▶ [WORK TO COMPLETE]:
Repeat precisely the span of lines below that opens with the line containing "renormalised mean is" and closes with the line containing "have hne : ((∫", both included.

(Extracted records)
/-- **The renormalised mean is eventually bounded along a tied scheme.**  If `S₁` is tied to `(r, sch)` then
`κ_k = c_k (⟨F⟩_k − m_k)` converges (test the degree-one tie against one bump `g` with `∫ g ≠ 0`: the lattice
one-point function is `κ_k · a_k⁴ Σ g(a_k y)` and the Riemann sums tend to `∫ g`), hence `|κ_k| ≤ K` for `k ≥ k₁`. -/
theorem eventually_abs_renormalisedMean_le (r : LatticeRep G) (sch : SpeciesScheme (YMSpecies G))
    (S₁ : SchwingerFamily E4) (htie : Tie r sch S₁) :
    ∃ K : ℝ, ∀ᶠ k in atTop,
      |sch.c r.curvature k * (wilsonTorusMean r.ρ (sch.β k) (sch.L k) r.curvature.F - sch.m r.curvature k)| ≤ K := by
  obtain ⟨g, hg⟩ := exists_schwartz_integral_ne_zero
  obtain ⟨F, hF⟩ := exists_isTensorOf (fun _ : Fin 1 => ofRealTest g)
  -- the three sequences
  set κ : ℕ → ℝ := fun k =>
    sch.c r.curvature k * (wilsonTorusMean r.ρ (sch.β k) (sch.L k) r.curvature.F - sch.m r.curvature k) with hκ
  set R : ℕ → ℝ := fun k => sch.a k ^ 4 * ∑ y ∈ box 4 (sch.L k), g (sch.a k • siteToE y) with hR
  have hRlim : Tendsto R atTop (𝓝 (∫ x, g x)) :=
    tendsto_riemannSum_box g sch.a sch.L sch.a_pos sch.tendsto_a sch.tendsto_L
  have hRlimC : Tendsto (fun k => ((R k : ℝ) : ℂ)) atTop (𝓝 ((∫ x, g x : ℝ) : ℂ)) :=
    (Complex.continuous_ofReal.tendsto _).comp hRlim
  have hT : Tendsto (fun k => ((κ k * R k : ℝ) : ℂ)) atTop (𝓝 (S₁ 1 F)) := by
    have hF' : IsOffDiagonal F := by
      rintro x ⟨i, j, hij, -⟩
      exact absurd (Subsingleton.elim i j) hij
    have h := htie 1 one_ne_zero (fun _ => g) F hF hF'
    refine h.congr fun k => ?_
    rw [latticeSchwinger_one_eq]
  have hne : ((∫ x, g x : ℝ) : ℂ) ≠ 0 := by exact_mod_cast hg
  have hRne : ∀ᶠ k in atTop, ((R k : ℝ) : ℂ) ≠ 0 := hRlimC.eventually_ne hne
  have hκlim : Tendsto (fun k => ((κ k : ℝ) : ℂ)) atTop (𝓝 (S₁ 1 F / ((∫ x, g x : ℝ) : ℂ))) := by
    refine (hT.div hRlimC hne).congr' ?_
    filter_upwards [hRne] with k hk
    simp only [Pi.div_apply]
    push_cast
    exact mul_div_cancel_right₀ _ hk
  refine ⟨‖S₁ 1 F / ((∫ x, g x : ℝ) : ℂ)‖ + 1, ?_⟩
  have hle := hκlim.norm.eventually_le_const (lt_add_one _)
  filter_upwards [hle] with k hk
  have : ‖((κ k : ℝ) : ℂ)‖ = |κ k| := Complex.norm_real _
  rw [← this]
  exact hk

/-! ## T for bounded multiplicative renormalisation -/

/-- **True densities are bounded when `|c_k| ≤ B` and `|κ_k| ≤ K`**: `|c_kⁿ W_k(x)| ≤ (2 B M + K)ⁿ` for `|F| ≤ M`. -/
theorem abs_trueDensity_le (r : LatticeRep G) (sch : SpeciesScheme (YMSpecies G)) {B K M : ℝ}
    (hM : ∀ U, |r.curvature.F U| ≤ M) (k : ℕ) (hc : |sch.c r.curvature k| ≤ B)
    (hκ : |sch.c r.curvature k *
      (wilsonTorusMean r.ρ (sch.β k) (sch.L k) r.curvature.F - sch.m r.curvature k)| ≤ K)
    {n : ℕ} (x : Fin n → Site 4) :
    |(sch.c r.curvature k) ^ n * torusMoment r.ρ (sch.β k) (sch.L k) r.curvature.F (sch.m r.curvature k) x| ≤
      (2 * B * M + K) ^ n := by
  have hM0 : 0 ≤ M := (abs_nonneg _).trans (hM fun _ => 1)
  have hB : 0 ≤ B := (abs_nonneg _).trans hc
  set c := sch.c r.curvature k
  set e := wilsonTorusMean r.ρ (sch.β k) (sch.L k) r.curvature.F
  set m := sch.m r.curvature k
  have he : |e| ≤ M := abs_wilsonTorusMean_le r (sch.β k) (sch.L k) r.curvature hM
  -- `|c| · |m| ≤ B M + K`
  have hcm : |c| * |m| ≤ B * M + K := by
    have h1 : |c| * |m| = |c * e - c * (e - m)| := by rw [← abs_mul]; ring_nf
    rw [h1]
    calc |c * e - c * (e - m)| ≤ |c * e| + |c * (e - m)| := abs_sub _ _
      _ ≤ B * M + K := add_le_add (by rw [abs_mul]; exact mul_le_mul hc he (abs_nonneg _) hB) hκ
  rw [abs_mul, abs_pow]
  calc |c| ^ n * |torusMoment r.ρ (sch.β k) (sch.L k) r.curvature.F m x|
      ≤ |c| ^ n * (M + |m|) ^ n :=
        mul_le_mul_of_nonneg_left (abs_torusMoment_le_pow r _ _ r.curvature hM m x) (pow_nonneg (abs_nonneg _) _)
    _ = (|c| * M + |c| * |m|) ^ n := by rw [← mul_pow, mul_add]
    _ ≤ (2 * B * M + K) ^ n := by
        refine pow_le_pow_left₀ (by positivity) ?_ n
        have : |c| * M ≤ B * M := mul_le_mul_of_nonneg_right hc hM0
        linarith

* * *

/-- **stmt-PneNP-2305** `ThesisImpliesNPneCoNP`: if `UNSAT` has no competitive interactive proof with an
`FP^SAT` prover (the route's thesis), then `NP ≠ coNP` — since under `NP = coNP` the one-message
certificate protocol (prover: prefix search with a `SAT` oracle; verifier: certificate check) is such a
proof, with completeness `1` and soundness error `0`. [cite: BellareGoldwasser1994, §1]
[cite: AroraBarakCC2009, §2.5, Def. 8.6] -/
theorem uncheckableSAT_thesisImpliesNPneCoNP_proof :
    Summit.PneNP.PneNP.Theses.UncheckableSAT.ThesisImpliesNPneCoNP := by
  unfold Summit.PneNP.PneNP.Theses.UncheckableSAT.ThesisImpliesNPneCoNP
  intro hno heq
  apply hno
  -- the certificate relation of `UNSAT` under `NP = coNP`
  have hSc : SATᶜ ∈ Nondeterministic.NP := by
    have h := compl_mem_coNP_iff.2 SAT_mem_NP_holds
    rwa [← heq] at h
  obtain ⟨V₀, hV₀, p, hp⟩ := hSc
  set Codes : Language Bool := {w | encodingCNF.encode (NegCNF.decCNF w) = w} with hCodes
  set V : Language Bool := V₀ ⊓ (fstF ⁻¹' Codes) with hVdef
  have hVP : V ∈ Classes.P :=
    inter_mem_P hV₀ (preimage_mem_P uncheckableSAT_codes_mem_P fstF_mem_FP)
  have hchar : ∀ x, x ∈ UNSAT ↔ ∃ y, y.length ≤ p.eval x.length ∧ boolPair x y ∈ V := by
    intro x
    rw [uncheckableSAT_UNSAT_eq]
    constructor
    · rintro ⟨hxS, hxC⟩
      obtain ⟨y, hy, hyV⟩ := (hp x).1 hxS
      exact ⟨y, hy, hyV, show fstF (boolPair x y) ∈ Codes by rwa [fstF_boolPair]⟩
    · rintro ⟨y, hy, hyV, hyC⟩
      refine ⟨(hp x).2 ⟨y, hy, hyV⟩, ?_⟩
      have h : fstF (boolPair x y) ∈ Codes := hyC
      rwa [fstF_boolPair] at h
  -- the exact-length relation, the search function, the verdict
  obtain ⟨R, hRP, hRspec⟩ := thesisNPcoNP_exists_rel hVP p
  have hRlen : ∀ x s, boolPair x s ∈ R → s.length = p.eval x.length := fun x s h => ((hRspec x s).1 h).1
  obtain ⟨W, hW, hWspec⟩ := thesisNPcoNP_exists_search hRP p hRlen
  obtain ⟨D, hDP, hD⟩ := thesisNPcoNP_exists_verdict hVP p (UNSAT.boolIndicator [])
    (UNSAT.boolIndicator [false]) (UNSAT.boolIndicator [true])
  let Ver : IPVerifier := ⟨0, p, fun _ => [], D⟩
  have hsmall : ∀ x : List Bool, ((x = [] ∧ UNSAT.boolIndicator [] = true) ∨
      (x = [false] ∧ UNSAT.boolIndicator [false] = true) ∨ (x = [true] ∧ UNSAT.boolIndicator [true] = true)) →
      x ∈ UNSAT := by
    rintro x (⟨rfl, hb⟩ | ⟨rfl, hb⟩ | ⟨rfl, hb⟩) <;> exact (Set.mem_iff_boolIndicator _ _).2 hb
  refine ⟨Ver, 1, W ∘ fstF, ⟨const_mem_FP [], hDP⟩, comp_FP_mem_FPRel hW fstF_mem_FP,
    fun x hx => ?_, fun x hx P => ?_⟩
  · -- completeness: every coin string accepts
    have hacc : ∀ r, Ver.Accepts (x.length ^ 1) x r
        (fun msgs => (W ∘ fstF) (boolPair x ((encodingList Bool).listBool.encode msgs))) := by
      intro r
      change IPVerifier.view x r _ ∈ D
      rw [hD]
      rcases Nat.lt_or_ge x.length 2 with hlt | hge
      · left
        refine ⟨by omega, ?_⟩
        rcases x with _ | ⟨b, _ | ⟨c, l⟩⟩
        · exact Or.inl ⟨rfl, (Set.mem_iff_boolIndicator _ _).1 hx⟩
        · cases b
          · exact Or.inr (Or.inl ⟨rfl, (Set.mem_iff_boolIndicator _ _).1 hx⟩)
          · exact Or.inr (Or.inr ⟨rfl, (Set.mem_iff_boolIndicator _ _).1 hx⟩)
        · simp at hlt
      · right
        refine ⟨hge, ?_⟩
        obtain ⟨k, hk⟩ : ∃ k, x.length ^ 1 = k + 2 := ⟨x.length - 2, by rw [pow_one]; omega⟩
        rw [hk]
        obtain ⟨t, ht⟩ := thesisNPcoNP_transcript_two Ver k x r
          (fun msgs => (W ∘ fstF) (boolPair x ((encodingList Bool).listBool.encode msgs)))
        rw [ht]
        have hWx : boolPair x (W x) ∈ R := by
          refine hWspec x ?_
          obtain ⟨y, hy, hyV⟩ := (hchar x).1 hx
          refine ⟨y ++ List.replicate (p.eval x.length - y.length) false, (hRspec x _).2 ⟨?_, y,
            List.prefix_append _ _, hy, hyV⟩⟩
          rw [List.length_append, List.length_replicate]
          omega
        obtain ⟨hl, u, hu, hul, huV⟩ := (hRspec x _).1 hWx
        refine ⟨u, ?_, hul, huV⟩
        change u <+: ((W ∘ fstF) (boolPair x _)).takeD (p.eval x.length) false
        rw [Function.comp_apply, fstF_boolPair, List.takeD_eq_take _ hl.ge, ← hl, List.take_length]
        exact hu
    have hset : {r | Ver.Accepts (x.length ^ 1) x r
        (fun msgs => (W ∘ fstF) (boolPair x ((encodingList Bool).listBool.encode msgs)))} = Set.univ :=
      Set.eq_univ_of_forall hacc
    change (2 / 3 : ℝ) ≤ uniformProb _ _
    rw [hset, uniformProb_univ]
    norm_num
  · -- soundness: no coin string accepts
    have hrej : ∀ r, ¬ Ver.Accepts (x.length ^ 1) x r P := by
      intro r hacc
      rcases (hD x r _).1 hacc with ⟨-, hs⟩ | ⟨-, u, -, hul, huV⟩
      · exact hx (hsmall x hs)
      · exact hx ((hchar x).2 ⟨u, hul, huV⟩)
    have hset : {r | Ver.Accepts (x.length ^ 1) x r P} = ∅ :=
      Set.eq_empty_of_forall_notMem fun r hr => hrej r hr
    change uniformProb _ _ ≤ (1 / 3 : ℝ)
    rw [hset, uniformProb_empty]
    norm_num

---

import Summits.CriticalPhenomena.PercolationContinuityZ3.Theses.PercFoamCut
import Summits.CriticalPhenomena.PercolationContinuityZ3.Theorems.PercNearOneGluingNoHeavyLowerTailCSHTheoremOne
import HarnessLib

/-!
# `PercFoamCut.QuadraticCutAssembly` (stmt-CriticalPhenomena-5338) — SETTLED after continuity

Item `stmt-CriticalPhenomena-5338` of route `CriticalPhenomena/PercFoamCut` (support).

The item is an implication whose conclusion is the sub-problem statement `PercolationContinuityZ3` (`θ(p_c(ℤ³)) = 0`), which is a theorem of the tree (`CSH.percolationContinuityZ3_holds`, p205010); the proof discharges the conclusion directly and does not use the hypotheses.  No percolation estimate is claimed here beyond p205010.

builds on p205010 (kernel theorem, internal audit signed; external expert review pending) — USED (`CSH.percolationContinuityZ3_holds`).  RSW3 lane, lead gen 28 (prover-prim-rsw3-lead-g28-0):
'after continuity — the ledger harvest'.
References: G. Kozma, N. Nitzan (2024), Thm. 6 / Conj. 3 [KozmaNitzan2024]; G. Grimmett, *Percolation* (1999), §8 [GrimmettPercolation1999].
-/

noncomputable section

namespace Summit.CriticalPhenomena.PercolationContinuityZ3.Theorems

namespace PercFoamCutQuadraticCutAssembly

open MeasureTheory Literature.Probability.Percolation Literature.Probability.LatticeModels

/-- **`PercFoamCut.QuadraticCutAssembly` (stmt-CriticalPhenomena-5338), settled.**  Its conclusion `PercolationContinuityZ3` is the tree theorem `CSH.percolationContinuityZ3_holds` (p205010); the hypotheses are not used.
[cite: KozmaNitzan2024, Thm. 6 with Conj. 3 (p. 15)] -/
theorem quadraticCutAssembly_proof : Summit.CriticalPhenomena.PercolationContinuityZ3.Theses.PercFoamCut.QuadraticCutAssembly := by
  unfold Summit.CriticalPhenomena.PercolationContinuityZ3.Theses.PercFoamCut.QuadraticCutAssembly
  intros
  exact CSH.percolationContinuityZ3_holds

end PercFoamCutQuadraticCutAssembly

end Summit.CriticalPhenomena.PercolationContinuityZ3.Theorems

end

▶ [RESULT OF THIS TASK]:
/-- **The renormalised mean is eventually bounded along a tied scheme.**  If `S₁` is tied to `(r, sch)` then
`κ_k = c_k (⟨F⟩_k − m_k)` converges (test the degree-one tie against one bump `g` with `∫ g ≠ 0`: the lattice
one-point function is `κ_k · a_k⁴ Σ g(a_k y)` and the Riemann sums tend to `∫ g`), hence `|κ_k| ≤ K` for `k ≥ k₁`. -/
theorem eventually_abs_renormalisedMean_le (r : LatticeRep G) (sch : SpeciesScheme (YMSpecies G))
    (S₁ : SchwingerFamily E4) (htie : Tie r sch S₁) :
    ∃ K : ℝ, ∀ᶠ k in atTop,
      |sch.c r.curvature k * (wilsonTorusMean r.ρ (sch.β k) (sch.L k) r.curvature.F - sch.m r.curvature k)| ≤ K := by
  obtain ⟨g, hg⟩ := exists_schwartz_integral_ne_zero
  obtain ⟨F, hF⟩ := exists_isTensorOf (fun _ : Fin 1 => ofRealTest g)
  -- the three sequences
  set κ : ℕ → ℝ := fun k =>
    sch.c r.curvature k * (wilsonTorusMean r.ρ (sch.β k) (sch.L k) r.curvature.F - sch.m r.curvature k) with hκ
  set R : ℕ → ℝ := fun k => sch.a k ^ 4 * ∑ y ∈ box 4 (sch.L k), g (sch.a k • siteToE y) with hR
  have hRlim : Tendsto R atTop (𝓝 (∫ x, g x)) :=
    tendsto_riemannSum_box g sch.a sch.L sch.a_pos sch.tendsto_a sch.tendsto_L
  have hRlimC : Tendsto (fun k => ((R k : ℝ) : ℂ)) atTop (𝓝 ((∫ x, g x : ℝ) : ℂ)) :=
    (Complex.continuous_ofReal.tendsto _).comp hRlim
  have hT : Tendsto (fun k => ((κ k * R k : ℝ) : ℂ)) atTop (𝓝 (S₁ 1 F)) := by
    have hF' : IsOffDiagonal F := by
      rintro x ⟨i, j, hij, -⟩
      exact absurd (Subsingleton.elim i j) hij
    have h := htie 1 one_ne_zero (fun _ => g) F hF hF'
    refine h.congr fun k => ?_
    rw [latticeSchwinger_one_eq]
  have hne : ((∫ x, g x : ℝ) : ℂ) ≠ 0 := by exact_mod_cast hg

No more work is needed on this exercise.